9. L’Ati di cui soc. Coop. Elleuno s.c.s. è capogruppo mandataria non si è costituita in giudizio.

10. Con ordinanza n. 1137 del 4 marzo 2019 la Sezione ha accolto l’istanza di sospensione cautelare della sentenza appellata ai soli fini della sollecita definizione nel merito.

11. Alla pubblica udienza del 20 giugno 2019 la causa è stata trattenuta per la decisione.

DIRITTO

1. Oggetto del contenzioso proposto dinanzi al T Campania, sede di Napoli, è la Deliberazione n. 152 del 12 febbraio 2018 del Direttore Generale della Asl Na 2 Nord, con la quale è stata disposta la revoca, ai sensi dell’art. 21 quinquies, l. n. 241 del 1990, della procedura ad evidenza pubblica di cui alla Deliberazione n. 199 del 23 febbraio 2016, bandita per l'affidamento del servizio di cure domiciliari di I, II e III livello, prestazioni di cure delle lesioni cutanee, nutrizione artificiale domiciliare a favore degli utenti della Asl Napoli 2 Nord, per un triennio, per un complessivo importo a base d'asta pari ad euro 29.223756,00.

Tale revoca è stata confermata con la successiva Delibera n. 575 del 9 maggio 2018, a seguito di ordinanza propulsiva del T Napoli, sez. V, n. 598 del 24 aprile 2018 che, in considerazione di una segnalata situazione di conflitto di interessi in cui si trovava il Direttore dell’UOC Cure domiciliari, dottor G S, avrebbe imposto la sua astensione dalla procedura di gara, mentre invece ha redatto la nota del 29 gennaio 2018, con la quale ha invitato il Direttore Generale dell’ASL a revocare la procedura.

In punto di fatto va rilevato che il dott. G S (dirigente competente per il settore oggetto di gara e Rup della stessa procedura di gara), che ha reso il primo parere favorevole (n. 156581 del 29 gennaio 2018) per la revoca della gara, è padre del dottor G S, amministratore del Centro di riabilitazione Aias di Afragola, che eroga in regime di proroga il servizio oggetto dell’appalto in contestazione.
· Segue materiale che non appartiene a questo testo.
import Mathlib
import HarnessLib

/-!
# `NoHeavyLowerTail` (crux stmt-CriticalPhenomena-4575), antithetic vdBHK programme: the STALK TRANSFER IDENTITY — the rearrangement
# functional (R) of a rooted poset embeds isometrically into that of the poset with a new atom hung below any atom

Support file (seat `prim-ineq-gen-7` gen 54; `--supports stmt-CriticalPhenomena-4575`).  No `sorry`, no definitions.
Memo: run/shared/lean/prim/prim-ineq-gen-7/FINDING-STALK-g54.md (THEOREM S); earlier objects: FINDING-FLOW-g50.md §4h ((R)), OPEN-HEREDITY-g51.md,
FINDING-UNCROSS-g53.md RESULT 8 (the 'W on a stalk' failure `P6_81` and CONJECTURE S, which THEOREM S proves in strong form).

SETTING (memo §1).  `Q` a finite poset, `a` an atom (the root), `u` ANY atom of `Q` (`u = a` allowed), `Q_u := Q ⊔ {e}` with `e < u` a new atom hung
below `u`; root `a' = a` (`u ≠ a`) or `a' = e` (`u = a`, the STALK).  `T = TQ = Ω_{Q ∪_a wedge}` and `Z = TQ' = Ω_{Q_u ∪_{a'} wedge}` are the colouring
posets on which the rearrangement functionals `R(𝐀,𝐁) = #(𝐀 ∩ 𝐁) - #(𝐀 ∩ ι′𝐁)` of `(Q,a)` resp. `(Q_u,a')` live ((R) ⟺ `R ≥ 0` on all pairs of up-sets;
`ι′` flips the wedge and, on the inner wedge sheets, all other colours).  The DIAGONAL map `δ : T → Z` colours `e` like `u`; the classes of `Z` by
(colour of `e`, colour of `u`) are the diagonal `δ(T)`, `C10` (e red, u blue; a down-set of `Z`) and `C01` (e blue, u red; an up-set of `Z`); `ι′_Z`
exchanges `C10` and `C01` on the inner sheets and preserves them on the outer sheets, and `ι′_Z ∘ δ = δ ∘ ι′_T`.  THEOREM S (memo §2, pencil proof +
machine verification on 110 rooted bases): for up-sets `𝐀, 𝐁` of `T` the sets `𝐀* = Int↑(↑δ𝐀 ∪ C10)` and `𝐁* = ↑δ𝐁 ∪ C01` are up-sets of `Z` with
`𝐀* ∩ δT = δ𝐀`, `𝐁* ∩ δT = δ𝐁`, `𝐁* ∩ C10 = ∅`, and the BALANCE `#(𝐀* ∩ C01 ∩ inner) = #(𝐀* ∩ C10 ∩ inner)` (both sides are indexed by the same
set of 'other colours' `w`, memo LEMMA B); this file proves the purely finite-set consequence
* `AntitheticStalk.card_split3` — splitting a filter-count of `𝐀*` over the three classes;
* `AntitheticStalk.stalk_transfer` — **R_Z(𝐀*,𝐁*) = R_T(𝐀,𝐁)**: under the listed abstract hypotheses (no order is needed at this point) the
  rearrangement functional is preserved exactly.  Hence `min R(Q_u,a') ≤ min R(Q,a)`: every failure of (R) persists, with at least the same deficit,
  under hanging chains below atoms (CONJECTURE S of g53; the bases `P6_81`, `W@mid + stalk`, `K_{1,3} + stalk`, `F₇@atom1 + stalk` all fail).
-/

namespace Summit.CriticalPhenomena.PercolationContinuityZ3.Theorems

open Finset

namespace AntitheticStalk

variable {T Z : Type*} [DecidableEq T] [DecidableEq Z]

omit [DecidableEq T] in
/-- Three-class split of a filter count: if every point of `As` is a `δ`-image of a point of `A`, or lies in `C10`, or lies in `C01` (the three being
mutually exclusive, and `δ s ∈ As ↔ s ∈ A`), then for every decidable predicate `P`,
`#(As.filter P) = #(A.filter (P ∘ δ)) + #((As ∩ C10).filter P) + #((As ∩ C01).filter P)`. [this work] -/
theorem card_split3 (δ : T → Z) (hδ : Function.Injective δ) (C10 C01 : Finset Z)
    (hC : Disjoint C10 C01) (hC10 : ∀ s, δ s ∉ C10) (hC01 : ∀ s, δ s ∉ C01)
    (A : Finset T) (As : Finset Z)
    (hAs : ∀ z ∈ As, (∃ s ∈ A, δ s = z) ∨ z ∈ C10 ∨ z ∈ C01) (hAδ : ∀ s, δ s ∈ As ↔ s ∈ A)
    (P : Z → Prop) [DecidablePred P] :
    (As.filter P).card = (A.filter (fun s => P (δ s))).card + ((As ∩ C10).filter P).card + ((As ∩ C01).filter P).card := by
  classical
  -- split As.filter P by membership in C10, then the remainder by membership in C01
  have e1 : (As.filter P).card = ((As.filter P).filter (fun z => z ∈ C10)).card + ((As.filter P).filter (fun z => z ∉ C10)).card := by
    rw [Finset.card_filter_add_card_filter_not]
  have e2 : ((As.filter P).filter (fun z => z ∉ C10)).card =
      (((As.filter P).filter (fun z => z ∉ C10)).filter (fun z => z ∈ C01)).card +
      (((As.filter P).filter (fun z => z ∉ C10)).filter (fun z => z ∉ C01)).card := by
    rw [Finset.card_filter_add_card_filter_not]
  have i1 : (As.filter P).filter (fun z => z ∈ C10) = (As ∩ C10).filter P := by
    ext z; simp only [Finset.mem_filter, Finset.mem_inter]; tauto
  have i2 : ((As.filter P).filter (fun z => z ∉ C10)).filter (fun z => z ∈ C01) = (As ∩ C01).filter P := by
    ext z; simp only [Finset.mem_filter, Finset.mem_inter]
    constructor
    · rintro ⟨⟨⟨h1, h2⟩, _⟩, h4⟩; exact ⟨⟨h1, h4⟩, h2⟩
    · rintro ⟨⟨h1, h4⟩, h2⟩
      exact ⟨⟨⟨h1, h2⟩, fun h3 => (Finset.disjoint_left.mp hC) h3 h4⟩, h4⟩
  have i3 : ((As.filter P).filter (fun z => z ∉ C10)).filter (fun z => z ∉ C01) = (A.filter (fun s => P (δ s))).image δ := by
    ext z; simp only [Finset.mem_filter, Finset.mem_image]
    constructor
    · rintro ⟨⟨⟨h1, h2⟩, h3⟩, h4⟩
      rcases hAs z h1 with ⟨s, hs, rfl⟩ | h | h
      · exact ⟨s, ⟨hs, h2⟩, rfl⟩
      · exact absurd h h3
      · exact absurd h h4
    · rintro ⟨s, ⟨hs, hP⟩, rfl⟩
      exact ⟨⟨⟨(hAδ s).mpr hs, hP⟩, hC10 s⟩, hC01 s⟩
  have i4 : ((A.filter (fun s => P (δ s))).image δ).card = (A.filter (fun s => P (δ s))).card :=
    Finset.card_image_of_injective _ hδ
  rw [i1] at e1; rw [i2, i3, i4] at e2
  omega

/-- **THE STALK TRANSFER IDENTITY `R_Z(𝐀*,𝐁*) = R_T(𝐀,𝐁)`.**  Abstract data: `δ : T → Z` injective intertwining the involutions
(`κ (δ s) = δ (ι' s)`); disjoint classes `C10, C01 ⊆ Z` avoiding `δ(T)`; a decidable predicate `inner` on `Z` such that `κ` maps inner points of
`C10` into `C01` and of `C01` into `C10`, and outer points of each class into the same class; `𝐀* ⊆ δ𝐀 ∪ C10 ∪ C01` with `𝐀* ∩ δT = δ𝐀`;
`𝐁* ⊆ δ𝐁 ∪ C01` with `𝐁* ∩ δT = δ𝐁` and `C01 ⊆ 𝐁*`; and the BALANCE `#(𝐀* ∩ C01 ∩ inner) = #(𝐀* ∩ C10 ∩ inner)`.  Then
`#(𝐀* ∩ 𝐁*) - #{z ∈ 𝐀* : κ z ∈ 𝐁*} = #(𝐀 ∩ 𝐁) - #{s ∈ 𝐀 : ι' s ∈ 𝐁}` (over `ℤ`).  In the application (THEOREM S of the memo) `T, Z` are the
colouring posets of `Q ∪_a wedge` and `Q_u ∪_{a'} wedge`, `κ, ι'` their wedge-flip involutions, and all hypotheses are the order-theoretic lemmas
A (diagonal embedding and convexity), B (balance bijection `w ↦ w`) and C (class transitions) proved there. [this work] -/
theorem stalk_transfer (δ : T → Z) (hδ : Function.Injective δ) (ι' : T → T) (κ : Z → Z)
    (hκδ : ∀ s, κ (δ s) = δ (ι' s))
    (C10 C01 : Finset Z) (inner : Z → Prop) [DecidablePred inner]
    (hC : Disjoint C10 C01) (hC10 : ∀ s, δ s ∉ C10) (hC01 : ∀ s, δ s ∉ C01)
    (hκ10i : ∀ z ∈ C10, inner z → κ z ∈ C01) (hκ10o : ∀ z ∈ C10, ¬ inner z → κ z ∈ C10)
    (hκ01i : ∀ z ∈ C01, inner z → κ z ∈ C10) (hκ01o : ∀ z ∈ C01, ¬ inner z → κ z ∈ C01)
    (A B : Finset T) (As Bs : Finset Z)
    (hAs : ∀ z ∈ As, (∃ s ∈ A, δ s = z) ∨ z ∈ C10 ∨ z ∈ C01) (hAδ : ∀ s, δ s ∈ As ↔ s ∈ A)
    (hBs : ∀ z ∈ Bs, (∃ s ∈ B, δ s = z) ∨ z ∈ C01) (hBδ : ∀ s, δ s ∈ Bs ↔ s ∈ B) (hB01 : C01 ⊆ Bs)
    (hbal : ((As ∩ C01).filter (fun z => inner z)).card = ((As ∩ C10).filter (fun z => inner z)).card) :
    ((As ∩ Bs).card : ℤ) - ((As.filter (fun z => κ z ∈ Bs)).card : ℤ)
      = ((A ∩ B).card : ℤ) - ((A.filter (fun s => ι' s ∈ B)).card : ℤ) := by
  classical
  -- no point of C10 lies in Bs
  have hB10 : ∀ z ∈ C10, z ∉ Bs := by
    intro z hz hzB
    rcases hBs z hzB with ⟨s, _, rfl⟩ | h
    · exact hC10 s hz
    · exact (Finset.disjoint_left.mp hC) hz h
  -- (1) the straight term
  have s0 : (As ∩ Bs).card = (As.filter (fun z => z ∈ Bs)).card := by
    rw [Finset.filter_mem_eq_inter]
  have s1 := card_split3 δ hδ C10 C01 hC hC10 hC01 A As hAs hAδ (fun z => z ∈ Bs)
  have s1a : (A.filter (fun s => δ s ∈ Bs)) = A ∩ B := by
    ext s; simp only [Finset.mem_filter, Finset.mem_inter, hBδ]
  have s1b : ((As ∩ C10).filter (fun z => z ∈ Bs)).card = 0 := by
    rw [Finset.card_eq_zero, Finset.filter_eq_empty_iff]
    intro z hz; rw [Finset.mem_inter] at hz; exact hB10 z hz.2
  have s1c : ((As ∩ C01).filter (fun z => z ∈ Bs)) = As ∩ C01 := by
    rw [Finset.filter_eq_self]
    intro z hz; rw [Finset.mem_inter] at hz; exact hB01 hz.2
  -- (2) the twisted term
  have t1 := card_split3 δ hδ C10 C01 hC hC10 hC01 A As hAs hAδ (fun z => κ z ∈ Bs)
  have t1a : (A.filter (fun s => κ (δ s) ∈ Bs)) = A.filter (fun s => ι' s ∈ B) := by
    ext s; simp only [Finset.mem_filter, hκδ, hBδ]
  have t1b : ((As ∩ C10).filter (fun z => κ z ∈ Bs)) = (As ∩ C10).filter (fun z => inner z) := by
    ext z; simp only [Finset.mem_filter, Finset.mem_inter]
    constructor
    · rintro ⟨⟨h1, h2⟩, h3⟩
      refine ⟨⟨h1, h2⟩, ?_⟩
      by_contra hni
      exact hB10 _ (hκ10o z h2 hni) h3
    · rintro ⟨⟨h1, h2⟩, h3⟩
      exact ⟨⟨h1, h2⟩, hB01 (hκ10i z h2 h3)⟩
  have t1c : ((As ∩ C01).filter (fun z => κ z ∈ Bs)) = (As ∩ C01).filter (fun z => ¬ inner z) := by
    ext z; simp only [Finset.mem_filter, Finset.mem_inter]
    constructor
    · rintro ⟨⟨h1, h2⟩, h3⟩
      refine ⟨⟨h1, h2⟩, ?_⟩
      intro hi
      exact hB10 _ (hκ01i z h2 hi) h3
    · rintro ⟨⟨h1, h2⟩, h3⟩
      exact ⟨⟨h1, h2⟩, hB01 (hκ01o z h2 h3)⟩
  -- (3) inner/outer split of As ∩ C01
  have u1 : (As ∩ C01).card = ((As ∩ C01).filter (fun z => inner z)).card + ((As ∩ C01).filter (fun z => ¬ inner z)).card := by
    rw [Finset.card_filter_add_card_filter_not]
  rw [s1a, s1b, s1c] at s1
  rw [t1a, t1b, t1c] at t1
  rw [s0, s1, t1]
  push_cast
  omega

end AntitheticStalk

end Summit.CriticalPhenomena.PercolationContinuityZ3.Theorems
Con il primo motivo di appello si afferma che, nonostante la revoca disposta con Deliberazione n. 152 del 12 febbraio 2018 del Direttore Generale della Asl Na 2 Nord sia stata poi confermata con la successiva Delibera n. 575 del 9 maggio 2018, resta ferma l’originaria posizione di evidente e dichiarata incompatibilità del dottor Gustavo S, la cui manifestazione di volontà volta alla revoca della gara è alla base anche della successiva convalida.

Il motivo non è suscettibile di positiva valutazione.

Il potere esercitato dal Direttore generale con la Deliberazione n. 575 del 9 maggio 2018 è inquadrabile, come correttamente affermato dal giudice di primo grado (e contrariamente a quanto assume l’appellante nel terzo motivo), nell’istituto della convalida, che trova puntuale disciplina nell’art. 21 nonies, comma 2, l. 7 agosto 1990, n. 241, secondo cui “è fatta salva la possibilità di convalida del provvedimento annullabile, sussistendone le ragioni di interesse pubblico ed entro un termine ragionevole”.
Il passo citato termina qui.